# Help for my Dad



## chabett (Aug 16, 2015)

Hi there everyone. I am hoping that some of you knowledgeable people can give me some information. My Dad (from uk) who is 78, met on the internet a Filipino lady (71 years old) and has fallen in love. They met in Mar this year on internet and met face to face in July. I took him to visit her and now they want to live together for the rest of their years. So that is the dreamy part but I am absolutely sure it will not be as simple as that as far as immigration which my Dad is not grasping. Any way I'm left to find out how to make it work and I'm a little overwhelmed. 

I understand that I can apply for a visitor visa for up to 6 months (preferably 5.5 months). They want to marry - should this be done in UK or Philippines? As the circumstances are a little unusual - ie both retired. Should mention that Dad's lady friend has an American passport due to expire in a couple of years.

Will it be the case that Dad will have to go to the Philipines every 5.5 months and then return with lady friend for 5.5 months. This will of course become expensive and what are the options......if there are any? Do I absolutely have to buy a return ticket for them in advance on every trip?

Can anyone recommend an immigration agency to help out and what would the approx cost be? 

Please help......I'm out of my depth. Thank you in advance! L


----------



## Palawenio (Mar 4, 2014)

I cannot write on the intricacies of this scenario, but please let me simplify.
Dad is British, GF is American-Filipino. 
I believe they can marry anywhere between the 3 countries. 
Their residency of convenience would be UK (or US). 
The wife goes back to Philippines for lengthy visit as "Balikbayan" (special status of ex-Filipinos) with husband in tow lane: :welcome:


----------



## chabett (Aug 16, 2015)

Thank you Palawenio

So from what you say there is not a "preferred" wedding location. Should have stated US is not on the cards and they both wish to stay "permanently" in the uk not the Philippines - In an IDEAL World! 

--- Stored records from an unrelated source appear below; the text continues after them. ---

/-- **Periodicity**: on positive integers prime to `m`, `dirichletAux` only depends on the residue
mod `m`. [folklore] -/
theorem Rat.dirichletAux_congr (hmod : IsModulus ψ T e) {a b : ℕ} (ha0 : (a : ℚ) ≠ 0)
    (hb0 : (b : ℚ) ≠ 0) (ha : a.Coprime (Rat.modulus T e)) (hab : a ≡ b [MOD Rat.modulus T e]) :
    Rat.dirichletAux ψ T (Units.mk0 (a : ℚ) ha0) =
      Rat.dirichletAux ψ T (Units.mk0 (b : ℚ) hb0) := by
  have hb : b.Coprime (Rat.modulus T e) := by unfold Nat.Coprime; rw [← hab.gcd_eq]; exact ha
  have hdvd : ((Rat.modulus T e : ℕ) : ℤ) ∣ (b : ℤ) - a := (Nat.modEq_iff_dvd.1 hab)
  set r : ℚˣ := Units.mk0 (b : ℚ) hb0 / Units.mk0 (a : ℚ) ha0 with hr
  have hrval : (r : ℚ) = b / a := rfl
  have hr1 : Rat.dirichletAux ψ T r = 1 := by
    refine Rat.dirichletAux_eq_one hmod r (fun q hq => ?_) (fun q hq => ?_)
    · rw [hrval, map_div₀, ← Int.cast_natCast b, Rat.valuation_intCast_eq_one q
        (Rat.not_dvd_of_coprime_modulus T e hb hq), ← Int.cast_natCast a,
        Rat.valuation_intCast_eq_one q (Rat.not_dvd_of_coprime_modulus T e ha hq), div_one]
    · rw [hrval, div_sub_one ha0, map_div₀, ← Int.cast_natCast a,
        Rat.valuation_intCast_eq_one q (Rat.not_dvd_of_coprime_modulus T e ha hq), div_one,
        ← Int.cast_natCast b, ← Int.cast_sub]
      refine Rat.valuation_intCast_le q ((dvd_trans ?_ hdvd))
      exact_mod_cast (pow_dvd_pow _ (Nat.le_succ _)).trans (Rat.pow_dvd_modulus T e hq)
  have : Units.mk0 (b : ℚ) hb0 = Units.mk0 (a : ℚ) ha0 * r := (mul_div_cancel _ _).symm
  rw [this, map_mul, hr1, mul_one]

/-- The Dirichlet character (as a hom on units of `ℤ/m`) attached to a module of definition.
[folklore] -/
theorem Rat.exists_unitHom (hmod : IsModulus ψ T e) :
    ∃ f : (ZMod (Rat.modulus T e))ˣ →* ℂˣ, ∀ (a : ℕ) (ha : a.Coprime (Rat.modulus T e))
      (ha0 : (a : ℚ) ≠ 0),
      f (ZMod.unitOfCoprime a ha) = Rat.dirichletAux ψ T (Units.mk0 a ha0) := by
  set m := Rat.modulus T e with hm
  haveI : Fact (1 < m) := ⟨Rat.one_lt_modulus T e⟩
  have hval0 : ∀ u : (ZMod m)ˣ, (((u : ZMod m).val : ℕ) : ℚ) ≠ 0 := fun u => by
    exact_mod_cast (ZMod.val_ne_zero _).2 u.ne_zero  -- name?
  let F : (ZMod m)ˣ → ℂˣ := fun u => Rat.dirichletAux ψ T (Units.mk0 _ (hval0 u))
  have hF : ∀ (a : ℕ) (ha : a.Coprime m) (ha0 : (a : ℚ) ≠ 0),
      F (ZMod.unitOfCoprime a ha) = Rat.dirichletAux ψ T (Units.mk0 a ha0) := by
    intro a ha ha0
    refine Rat.dirichletAux_congr hmod _ ha0 ?_ ?_
    · rw [ZMod.coe_unitOfCoprime]; exact ZMod.val_coe_unit_coprime (ZMod.unitOfCoprime a ha)
    · rw [ZMod.coe_unitOfCoprime, ZMod.val_natCast]; exact Nat.mod_modEq a m
  refine ⟨{ toFun := F, map_one' := ?_, map_mul' := fun u w => ?_ }, hF⟩
  · change Rat.dirichletAux ψ T _ = 1
    convert map_one (Rat.dirichletAux ψ T)
    exact Units.ext (by simp [ZMod.val_one])
  · change Rat.dirichletAux ψ T _ = Rat.dirichletAux ψ T _ * Rat.dirichletAux ψ T _
    rw [← map_mul]
    have h0 : (((u : ZMod m).val * (w : ZMod m).val : ℕ) : ℚ) ≠ 0 := by
      push_cast; exact mul_ne_zero (hval0 u) (hval0 w)
    have : Units.mk0 _ (hval0 u) * Units.mk0 _ (hval0 w) =
        Units.mk0 (((u : ZMod m).val * (w : ZMod m).val : ℕ) : ℚ) h0 := Units.ext (by simp)
    rw [this]
    refine Rat.dirichletAux_congr hmod _ _ (ZMod.val_coe_unit_coprime (u * w)) ?_
    rw [Units.val_mul, ZMod.val_mul]
    exact Nat.mod_modEq _ m

/-- Places outside a module of definition are unramified. [folklore] -/
theorem isUnramifiedAt_of_isModulus (hmod : IsModulus ψ T e) {v : HeightOneSpectrum (𝓞 ℚ)}
    (hv : v ∉ T) : ψ.IsUnramifiedAt v := by
  intro u
  rw [localComponent_apply]
  refine hmod _ (localUnits_fst v _) (fun w => ?_) (fun w hw => ?_)
  · by_cases hw : w = v
    · subst hw
      rw [localUnits_snd_apply_self]
      exact HeightOneSpectrum.adicCompletionIntegers.isUnit_iff_valued_eq_one.1 u.isUnit
    · rw [localUnits_snd_apply_of_ne _ hw, map_one]
  · rw [localUnits_snd_apply_of_ne _ (by rintro rfl; exact hv hw), sub_self, map_zero]
    exact zero_le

Sorry, I'm not familiar with "Residency of convenience". What does this imply? Or is it documentation that is required to be completed?

Also, would I be correct in saying that as both subjects are retired, they do not have to meet the minimum income threshold to prove ability to support partner.......!(18K approx I think). 

So, now I suppose I'm asking for Visa/immigration agency advice. Thank you.


----------



## Palawenio (Mar 4, 2014)

In a case like this, I won't look too far ahead into the future. Take one step at a time so you don't get needlessly overwhelmed. 
GF can go to the Philippines anytime without a return ticket back to UK or US.
Dad would need a visitor's visa to Philippines, the longer the duration, the better.
It's legwork / paperwork basically. They are both seniors ; things are usually easier for us.


----------



## chabett (Aug 16, 2015)

Ok, thank you. So does my Dad need a return tickets to uk when going to Philipines? And does his partner need a return ticket to Philippines when going to UK? Is six months the longest visitor visa for both parties UK and Philippines?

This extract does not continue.